I picked the World map on GeoGuessr for the showdown between human and machine. I gave the URL to my Selenium program and then ran inference against the four screenshots captured from GeoGuessr.

The machine's trimmed results are below.

python -m classification.inference --image_dir ../images/
lat lng
canvas_1616446493 hierarchy 44.002556 -72.988518
canvas_1616446507 hierarchy 46.259434 -119.307884
canvas_1616446485 hierarchy 40.592514 -111.940224
canvas_1616446500 hierarchy 40.981506 -72.332581

I presented the same four screenshots to my wife. She guessed a point in Texas. The actual starting location was over in Pennsylvania. The machine, indecisively, had four different guesses for each of the four screenshots. All of the machine's guesses were in the USA. Two very close ones and two further away.

USA guesses.

If we take the average location, the machine wins this round!

We played two more follow up rounds and the final results were 2-1 to the machine. The machine got quite close with a street in Singapore but failed to get anywhere near a snowy street in Canada (Madeline got the town in seconds).

I learned after writing this post that there's some fantastic prior art on machine vs. human on the battleground of GeoGuessr. In PlaNet - Photo Geolocation with Convolutional Neural Networks, Tobias Weyand, Ilya Kostrikov, and James Philbin also tried to determine the location of a photo from just its pixels.

To find out how PlaNet compares with human intuition, we let it compete against 10 well-traveled human subjects in a game of Geoguessr (www.geoguessr.com).

[H]umans and PlaNet played a total of 50 different rounds.
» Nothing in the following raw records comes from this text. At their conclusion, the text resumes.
/-- **Tangential derivatives of a function vanishing on the wall vanish on the wall**, the
generator `J`: the curve `s ↦ R_s x` stays on the wall, has velocity `J x` at `s = 0`, and
`f ∘ R_· x ≡ 0`. [folklore] -/
theorem cylDeriv_rotGen_eq_zero_of_wall {f : ℝ³ → F} (hf : ContDiffOn ℝ ∞ f 𝕂)
    (h0 : ∀ y ∈ frontier (unitCylinder : Set ℝ³), f y = 0) {x : ℝ³}
    (hx : x ∈ frontier (unitCylinder : Set ℝ³)) : cylDeriv rotGen f x = 0 := by
  have hxK : x ∈ 𝕂 := frontier_subset_K hx
  have hfd : HasFDerivWithinAt f (fderivWithin ℝ f 𝕂 x) 𝕂 x :=
    (differentiableWithinAt_K hf hxK).hasFDerivWithinAt
  have hγ : HasDerivWithinAt (fun s : ℝ => rotZ s x) (rotGen x) univ 0 :=
    (hasDerivAt_rotZ_zero x).hasDerivWithinAt
  have hmaps : MapsTo (fun s : ℝ => rotZ s x) univ 𝕂 := fun s _ =>
    frontier_subset_K ((rotZ_mem_frontier_unitCylinder_iff s).2 hx)
  have h1 : HasDerivWithinAt (f ∘ fun s : ℝ => rotZ s x) (fderivWithin ℝ f 𝕂 x (rotGen x)) univ 0 := by
    have hfd' : HasFDerivWithinAt f (fderivWithin ℝ f 𝕂 x) 𝕂 (rotZ 0 x) := by rw [rotZ_zero]; exact hfd
    exact hfd'.comp_hasDerivWithinAt (0 : ℝ) hγ hmaps
  have h2 : (f ∘ fun s : ℝ => rotZ s x) = fun _ => (0 : F) := by
    funext s
    exact h0 _ ((rotZ_mem_frontier_unitCylinder_iff s).2 hx)
  rw [h2, hasDerivWithinAt_univ] at h1
  rw [cylDeriv_apply]
  exact h1.unique (hasDerivAt_const (0 : ℝ) (0 : F))


/-- **Tangential derivatives of a function vanishing on the wall vanish on the wall**, the axial
direction `e₂`: the line `s ↦ x + s e₂` stays on the wall. [folklore] -/
theorem cylDeriv_cylBasis_two_eq_zero_of_wall {f : ℝ³ → F} (hf : ContDiffOn ℝ ∞ f 𝕂)
    (h0 : ∀ y ∈ frontier (unitCylinder : Set ℝ³), f y = 0) {x : ℝ³}
    (hx : x ∈ frontier (unitCylinder : Set ℝ³)) : cylDeriv (fun _ => cylBasis 2) f x = 0 := by
  have hxK : x ∈ 𝕂 := frontier_subset_K hx
  have hfd : HasFDerivWithinAt f (fderivWithin ℝ f 𝕂 x) 𝕂 x :=
    (differentiableWithinAt_K hf hxK).hasFDerivWithinAt
  have hwall : ∀ s : ℝ, x + s • cylBasis 2 ∈ frontier (unitCylinder : Set ℝ³) := fun s => by
    rw [frontier_unitCylinder] at hx ⊢
    rw [mem_setOf_eq, show cylBasis 2 = EuclideanSpace.single (2 : Fin 3) (1 : ℝ) from rfl,
      cylRadius_add_axialShift]
    exact hx
  have hγ' : HasDerivAt (fun s : ℝ => x + s • cylBasis 2) (cylBasis 2) 0 := by
    have h := ((hasDerivAt_id (0 : ℝ)).smul_const (cylBasis 2)).const_add x
    simpa using h
  have hγ : HasDerivWithinAt (fun s : ℝ => x + s • cylBasis 2) (cylBasis 2) univ 0 := hγ'.hasDerivWithinAt
  have hmaps : MapsTo (fun s : ℝ => x + s • cylBasis 2) univ 𝕂 := fun s _ =>
    frontier_subset_K (hwall s)
  have h1 : HasDerivWithinAt (f ∘ fun s : ℝ => x + s • cylBasis 2)
      (fderivWithin ℝ f 𝕂 x (cylBasis 2)) univ 0 := by
    have hfd' : HasFDerivWithinAt f (fderivWithin ℝ f 𝕂 x) 𝕂 (x + (0 : ℝ) • cylBasis 2) := by
      rw [zero_smul, add_zero]; exact hfd
    exact hfd'.comp_hasDerivWithinAt (0 : ℝ) hγ hmaps
  have h2 : (f ∘ fun s : ℝ => x + s • cylBasis 2) = fun _ => (0 : F) := by
    funext s
    exact h0 _ (hwall s)
  rw [h2, hasDerivWithinAt_univ] at h1
  rw [cylDeriv_apply]
  exact h1.unique (hasDerivAt_const (0 : ℝ) (0 : F))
PlaNet won 28 of the 50 rounds with a median localization error of 1131.7 km, while the median human localization error was 2320.75 km.

Web demo

The authors of Geolocation Estimation of Photos using a Hierarchical Model and Scene Classification built a pretty neat web-tool. Here I've run it against one of the Selenium screenshots.
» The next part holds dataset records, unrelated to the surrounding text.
import Summits.HubbardSuperconductivity.HubbardSuperconductivity.Theorems.WeakCouplingBCSWcbcsSsbToTorusLROReduction
import Literature.MathematicalPhysics.QuantumLattice.TorusPairSusceptibility

/-! # SPLIT T/N/C certificate (strategist gen 1, 2026-08-17) — the T/N/C split of crux `WcbcsSsbToTorusLRO` (stmt-HubbardSuperconductivity-2009), children written
FULLY QUALIFIED exactly as they would be rendered in `Theses/WeakCouplingBCS.lean`, and the glue certified against the landed
`wcbcsSsbToTorusLRO_of_stiffness_curvature_charging` (p91563). -/

set_option linter.dupNamespace false

namespace Summit.HubbardSuperconductivity.HubbardSuperconductivity.Theses.WeakCouplingBCS.SplitTNC

open scoped BigOperators Topology Manifold Classical MeasureTheory ProbabilityTheory Matrix InnerProductSpace ComplexConjugate ContinuousMap
open Filter Set Function TopologicalSpace MeasureTheory

open Literature.Hubbard

/-- child 1 (crux): torus pair stiffness (T). -/
def WcbcsTorusPairStiffness : Prop :=
  ∃ U₀ : ℝ, 0 < U₀ ∧ ∀ U ∈ Set.Ioo (0:ℝ) U₀, ∀ δ ∈ Set.Ioo (0:ℝ) (1 / 2), ∀ μ : ℝ, Filter.Tendsto (fun L : ℕ => ((Literature.MathematicalPhysics.QuantumLattice.hubbardTorusWith 2 (L + 1) 1 U μ).groundStateFunctional Literature.MathematicalPhysics.QuantumLattice.totalNumber).re / ((L + 1 : ℕ) : ℝ) ^ 2) Filter.atTop (nhds (1 - δ)) → Literature.MathematicalPhysics.QuantumLattice.HasDWaveOrder U μ → ∃ C η : ℝ, 0 < η ∧ ∀ᶠ k : ℕ in Filter.atTop, ∀ ψ : Literature.MathematicalPhysics.QuantumLattice.Fock (Literature.MathematicalPhysics.QuantumLattice.Orb (Literature.MathematicalPhysics.QuantumLattice.FermionTorus 2 (2 * k + 1 + 1))), Literature.MathematicalPhysics.QuantumLattice.IsGroundStateInSector (Literature.MathematicalPhysics.QuantumLattice.hubbardTorus 2 (2 * k + 1 + 1) 1 U) (2 * ⌊(1 - δ) * (((2 * k + 1 + 1) : ℕ) : ℝ) ^ 2 / 2⌋₊) 0 ψ → star ψ ⬝ᵥ ψ = 1 → ∀ m : Literature.Probability.LatticeModels.TorusSite 2 (2 * k + 1 + 1), m ≠ 0 → Literature.MathematicalPhysics.QuantumLattice.momentumNormSq (2 * k + 1 + 1) m < η ^ 2 → (∀ w : Literature.MathematicalPhysics.QuantumLattice.Fock (Literature.MathematicalPhysics.QuantumLattice.Orb (Literature.MathematicalPhysics.QuantumLattice.FermionTorus 2 (2 * k + 1 + 1))), w ∈ Literature.MathematicalPhysics.QuantumLattice.szSector (Λ := Literature.MathematicalPhysics.QuantumLattice.FermionTorus 2 (2 * k + 1 + 1)) (2 * ⌊(1 - δ) * (((2 * k + 1 + 1) : ℕ) : ℝ) ^ 2 / 2⌋₊ - 2) 0 → 2 * (star w ⬝ᵥ (Literature.MathematicalPhysics.QuantumLattice.pairFieldAt Literature.MathematicalPhysics.QuantumLattice.dWaveFormFactor (2 * k + 1 + 1) m *ᵥ ψ)).re - ((star w ⬝ᵥ (Literature.MathematicalPhysics.QuantumLattice.hubbardTorus 2 (2 * k + 1 + 1) 1 U *ᵥ w)).re - (Literature.MathematicalPhysics.QuantumLattice.hubbardTorus 2 (2 * k + 1 + 1) 1 U).minEnergyOn (Literature.MathematicalPhysics.QuantumLattice.szSector (2 * ⌊(1 - δ) * (((2 * k + 1 + 1) : ℕ) : ℝ) ^ 2 / 2⌋₊ - 2) 0) * (star w ⬝ᵥ w).re) ≤ C * (((2 * k + 1 + 1) : ℕ) : ℝ) ^ 2 / Literature.MathematicalPhysics.QuantumLattice.momentumNormSq (2 * k + 1 + 1) m) ∧ (∀ w : Literature.MathematicalPhysics.QuantumLattice.Fock (Literature.MathematicalPhysics.QuantumLattice.Orb (Literature.MathematicalPhysics.QuantumLattice.FermionTorus 2 (2 * k + 1 + 1))), w ∈ Literature.MathematicalPhysics.QuantumLattice.szSector (Λ := Literature.MathematicalPhysics.QuantumLattice.FermionTorus 2 (2 * k + 1 + 1)) (2 * ⌊(1 - δ) * (((2 * k + 1 + 1) : ℕ) : ℝ) ^ 2 / 2⌋₊ + 2) 0 → 2 * (star w ⬝ᵥ ((Literature.MathematicalPhysics.QuantumLattice.pairFieldAt Literature.MathematicalPhysics.QuantumLattice.dWaveFormFactor (2 * k + 1 + 1) m)ᴴ *ᵥ ψ)).re - ((star w ⬝ᵥ (Literature.MathematicalPhysics.QuantumLattice.hubbardTorus 2 (2 * k + 1 + 1) 1 U *ᵥ w)).re - (Literature.MathematicalPhysics.QuantumLattice.hubbardTorus 2 (2 * k + 1 + 1) 1 U).minEnergyOn (Literature.MathematicalPhysics.QuantumLattice.szSector (2 * ⌊(1 - δ) * (((2 * k + 1 + 1) : ℕ) : ℝ) ^ 2 / 2⌋₊ + 2) 0) * (star w ⬝ᵥ w).re) ≤ C * (((2 * k + 1 + 1) : ℕ) : ℝ) ^ 2 / Literature.MathematicalPhysics.QuantumLattice.momentumNormSq (2 * k + 1 + 1) m)

/-- child 2 (crux): neutral-curvature floor (N). -/
def WcbcsNeutralCurvature : Prop :=
  ∃ U₀ : ℝ, 0 < U₀ ∧ ∀ U ∈ Set.Ioo (0:ℝ) U₀, ∀ δ ∈ Set.Ioo (0:ℝ) (1 / 2), ∀ μ : ℝ, Filter.Tendsto (fun L : ℕ => ((Literature.MathematicalPhysics.QuantumLattice.hubbardTorusWith 2 (L + 1) 1 U μ).groundStateFunctional Literature.MathematicalPhysics.QuantumLattice.totalNumber).re / ((L + 1 : ℕ) : ℝ) ^ 2) Filter.atTop (nhds (1 - δ)) → Literature.MathematicalPhysics.QuantumLattice.HasDWaveOrder U μ → ∀ R : ℕ, 0 < R → ∃ C : ℝ, 0 ≤ C ∧ ∃ κ₀ : ℝ, 0 < κ₀ ∧ ∃ h₀ : ℝ, 0 < h₀ ∧ ∀ κ ∈ Set.Ioo (0:ℝ) κ₀, ∀ h ∈ Set.Ioo (0:ℝ) h₀, ∀ᶠ L : ℕ in Filter.atTop, -C * κ ^ 2 * ((L + 1 : ℕ) : ℝ) ^ 2 ≤ (Literature.MathematicalPhysics.QuantumLattice.dWaveSourceTorus (L + 1) U μ h + (κ : ℂ) • (((((R : ℝ) ^ 4)⁻¹ : ℝ) : ℂ) • ∑ a : Literature.Probability.LatticeModels.TorusSite 2 (L + 1), (∑ u : Fin 2 → Fin R, Literature.MathematicalPhysics.QuantumLattice.localPair Literature.MathematicalPhysics.QuantumLattice.dWaveFormFactor (L + 1) (a + fun i => ((u i : ℕ) : ZMod (L + 1))))ᴴ * (∑ u : Fin 2 → Fin R, Literature.MathematicalPhysics.QuantumLattice.localPair Literature.MathematicalPhysics.QuantumLattice.dWaveFormFactor (L + 1) (a + fun i => ((u i : ℕ) : ZMod (L + 1)))))).groundEnergy + (Literature.MathematicalPhysics.QuantumLattice.dWaveSourceTorus (L + 1) U μ h + ((-κ : ℝ) : ℂ) • (((((R : ℝ) ^ 4)⁻¹ : ℝ) : ℂ) • ∑ a : Literature.Probability.LatticeModels.TorusSite 2 (L + 1), (∑ u : Fin 2 → Fin R, Literature.MathematicalPhysics.QuantumLattice.localPair Literature.MathematicalPhysics.QuantumLattice.dWaveFormFactor (L + 1) (a + fun i => ((u i : ℕ) : ZMod (L + 1))))ᴴ * (∑ u : Fin 2 → Fin R, Literature.MathematicalPhysics.QuantumLattice.localPair Literature.MathematicalPhysics.QuantumLattice.dWaveFormFactor (L + 1) (a + fun i => ((u i : ℕ) : ZMod (L + 1)))))).groundEnergy - 2 * (Literature.MathematicalPhysics.QuantumLattice.dWaveSourceTorus (L + 1) U μ h).groundEnergy

/-- child 3 (crux): charging floor (C). -/
def WcbcsChargingFloor : Prop :=
  ∃ U₀ : ℝ, 0 < U₀ ∧ ∀ U ∈ Set.Ioo (0:ℝ) U₀, ∀ δ ∈ Set.Ioo (0:ℝ) (1 / 2), ∀ μ : ℝ, Filter.Tendsto (fun L : ℕ => ((Literature.MathematicalPhysics.QuantumLattice.hubbardTorusWith 2 (L + 1) 1 U μ).groundStateFunctional Literature.MathematicalPhysics.QuantumLattice.totalNumber).re / ((L + 1 : ℕ) : ℝ) ^ 2) Filter.atTop (nhds (1 - δ)) → Literature.MathematicalPhysics.QuantumLattice.HasDWaveOrder U μ → ∀ ε : ℝ, 0 < ε → ∀ᶠ k : ℕ in Filter.atTop, -ε ≤ (1 + Real.log (((2 * k + 1 + 1) : ℕ) : ℝ)) * Literature.MathematicalPhysics.QuantumLattice.pairGap (Literature.MathematicalPhysics.QuantumLattice.hubbardTorus 2 (2 * k + 1 + 1) 1 U) (2 * ⌊(1 - δ) * (((2 * k + 1 + 1) : ℕ) : ℝ) ^ 2 / 2⌋₊)

/-- the glue, BY NAME, is the landed reduction verbatim. -/
theorem wcbcsSsbToTorusLRO_of_subs :
    WcbcsTorusPairStiffness → WcbcsNeutralCurvature → WcbcsChargingFloor → WcbcsSsbToTorusLRO :=
  Summit.HubbardSuperconductivity.HubbardSuperconductivity.Theorems.WcbcsSsbToTorusLRO.wcbcsSsbToTorusLRO_of_stiffness_curvature_charging

/-- syntactic identity check with the registered stub signatures (each `Iff.rfl`). -/
example : WcbcsTorusPairStiffness ↔ (∃ U₀ : ℝ, 0 < U₀ ∧ ∀ U ∈ Set.Ioo (0:ℝ) U₀, ∀ δ ∈ Set.Ioo (0:ℝ) (1 / 2), ∀ μ : ℝ, Filter.Tendsto (fun L : ℕ => ((Literature.MathematicalPhysics.QuantumLattice.hubbardTorusWith 2 (L + 1) 1 U μ).groundStateFunctional Literature.MathematicalPhysics.QuantumLattice.totalNumber).re / ((L + 1 : ℕ) : ℝ) ^ 2) Filter.atTop (nhds (1 - δ)) → Literature.MathematicalPhysics.QuantumLattice.HasDWaveOrder U μ → ∃ C η : ℝ, 0 < η ∧ ∀ᶠ k : ℕ in Filter.atTop, ∀ ψ : Literature.MathematicalPhysics.QuantumLattice.Fock (Literature.MathematicalPhysics.QuantumLattice.Orb (Literature.MathematicalPhysics.QuantumLattice.FermionTorus 2 (2 * k + 1 + 1))), Literature.MathematicalPhysics.QuantumLattice.IsGroundStateInSector (Literature.MathematicalPhysics.QuantumLattice.hubbardTorus 2 (2 * k + 1 + 1) 1 U) (2 * ⌊(1 - δ) * (((2 * k + 1 + 1) : ℕ) : ℝ) ^ 2 / 2⌋₊) 0 ψ → star ψ ⬝ᵥ ψ = 1 → ∀ m : Literature.Probability.LatticeModels.TorusSite 2 (2 * k + 1 + 1), m ≠ 0 → Literature.MathematicalPhysics.QuantumLattice.momentumNormSq (2 * k + 1 + 1) m < η ^ 2 → (∀ w : Literature.MathematicalPhysics.QuantumLattice.Fock (Literature.MathematicalPhysics.QuantumLattice.Orb (Literature.MathematicalPhysics.QuantumLattice.FermionTorus 2 (2 * k + 1 + 1))), w ∈ Literature.MathematicalPhysics.QuantumLattice.szSector (Λ := Literature.MathematicalPhysics.QuantumLattice.FermionTorus 2 (2 * k + 1 + 1)) (2 * ⌊(1 - δ) * (((2 * k + 1 + 1) : ℕ) : ℝ) ^ 2 / 2⌋₊ - 2) 0 → 2 * (star w ⬝ᵥ (Literature.MathematicalPhysics.QuantumLattice.pairFieldAt Literature.MathematicalPhysics.QuantumLattice.dWaveFormFactor (2 * k + 1 + 1) m *ᵥ ψ)).re - ((star w ⬝ᵥ (Literature.MathematicalPhysics.QuantumLattice.hubbardTorus 2 (2 * k + 1 + 1) 1 U *ᵥ w)).re - (Literature.MathematicalPhysics.QuantumLattice.hubbardTorus 2 (2 * k + 1 + 1) 1 U).minEnergyOn (Literature.MathematicalPhysics.QuantumLattice.szSector (2 * ⌊(1 - δ) * (((2 * k + 1 + 1) : ℕ) : ℝ) ^ 2 / 2⌋₊ - 2) 0) * (star w ⬝ᵥ w).re) ≤ C * (((2 * k + 1 + 1) : ℕ) : ℝ) ^ 2 / Literature.MathematicalPhysics.QuantumLattice.momentumNormSq (2 * k + 1 + 1) m) ∧ (∀ w : Literature.MathematicalPhysics.QuantumLattice.Fock (Literature.MathematicalPhysics.QuantumLattice.Orb (Literature.MathematicalPhysics.QuantumLattice.FermionTorus 2 (2 * k + 1 + 1))), w ∈ Literature.MathematicalPhysics.QuantumLattice.szSector (Λ := Literature.MathematicalPhysics.QuantumLattice.FermionTorus 2 (2 * k + 1 + 1)) (2 * ⌊(1 - δ) * (((2 * k + 1 + 1) : ℕ) : ℝ) ^ 2 / 2⌋₊ + 2) 0 → 2 * (star w ⬝ᵥ ((Literature.MathematicalPhysics.QuantumLattice.pairFieldAt Literature.MathematicalPhysics.QuantumLattice.dWaveFormFactor (2 * k + 1 + 1) m)ᴴ *ᵥ ψ)).re - ((star w ⬝ᵥ (Literature.MathematicalPhysics.QuantumLattice.hubbardTorus 2 (2 * k + 1 + 1) 1 U *ᵥ w)).re - (Literature.MathematicalPhysics.QuantumLattice.hubbardTorus 2 (2 * k + 1 + 1) 1 U).minEnergyOn (Literature.MathematicalPhysics.QuantumLattice.szSector (2 * ⌊(1 - δ) * (((2 * k + 1 + 1) : ℕ) : ℝ) ^ 2 / 2⌋₊ + 2) 0) * (star w ⬝ᵥ w).re) ≤ C * (((2 * k + 1 + 1) : ℕ) : ℝ) ^ 2 / Literature.MathematicalPhysics.QuantumLattice.momentumNormSq (2 * k + 1 + 1) m)) := Iff.rfl

end Summit.HubbardSuperconductivity.HubbardSuperconductivity.Theses.WeakCouplingBCS.SplitTNC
A graphical demonstration where you can compete against the deep learning approach presented in the publication can be found on: https://tibhannover.github.io/GeoEstimation/. We also created an extended web-tool that additionally supports uploading and analyzing your own images: https://labs.tib.eu/geoestimation

A machine annotated image of the street in Pennsylvania.

The learnability of GeoGuessr

There are many reasons why trying to beat GeoGuessr (by which we mean out performing a human very often) with machine learning might be easier than locating any human-taken photo.

Compared to general geolocation estimation, in GeoGuessr we are (almost always) trying to find out which road we are on. This means more effort can be made into recognizing things which are always there – like road markings or car makes and models (both often betray a country). Effort could be made to travel down roads looking for road signs which provide the country's language or the signage text could be used to search a look-up table.

There are other markers, that some in the GeoGuessr community consider cheating, that a learning framework may pick up.

Looking downwards in street view will reveal part of the vehicle that captured the current photosphere. For example, in Kenya the front of the street view car has a black snorkel. Much of Vietnam was recorded on a motorbike and you can often see the rider's helmet. Countries are often covered by the same car with a unique color or antenna.

The snorkel car and the Vietnam rider's helmet.

In other places, there are rifts in the sky where the photosphere stitching looks torn (largely in Senegal, Montenegro and Albania). Across Africa, there are sometimes escort cars that follow the street view car. There are different camera generations – with different resolutions, types of halo, colouring, and blurring at the bottom of the sphere. In the bottom corner of the photosphere there is the credit message – it usually has "Google" and a year but will occasionally have a photographer's name.

By exploiting these, I wouldn't be surprised if a machine could take down even the best GeoGuessrers in a timed competition. In fact, I'll go as far to say we are one research grant away from being categorically worse at GeoGuessr than machines.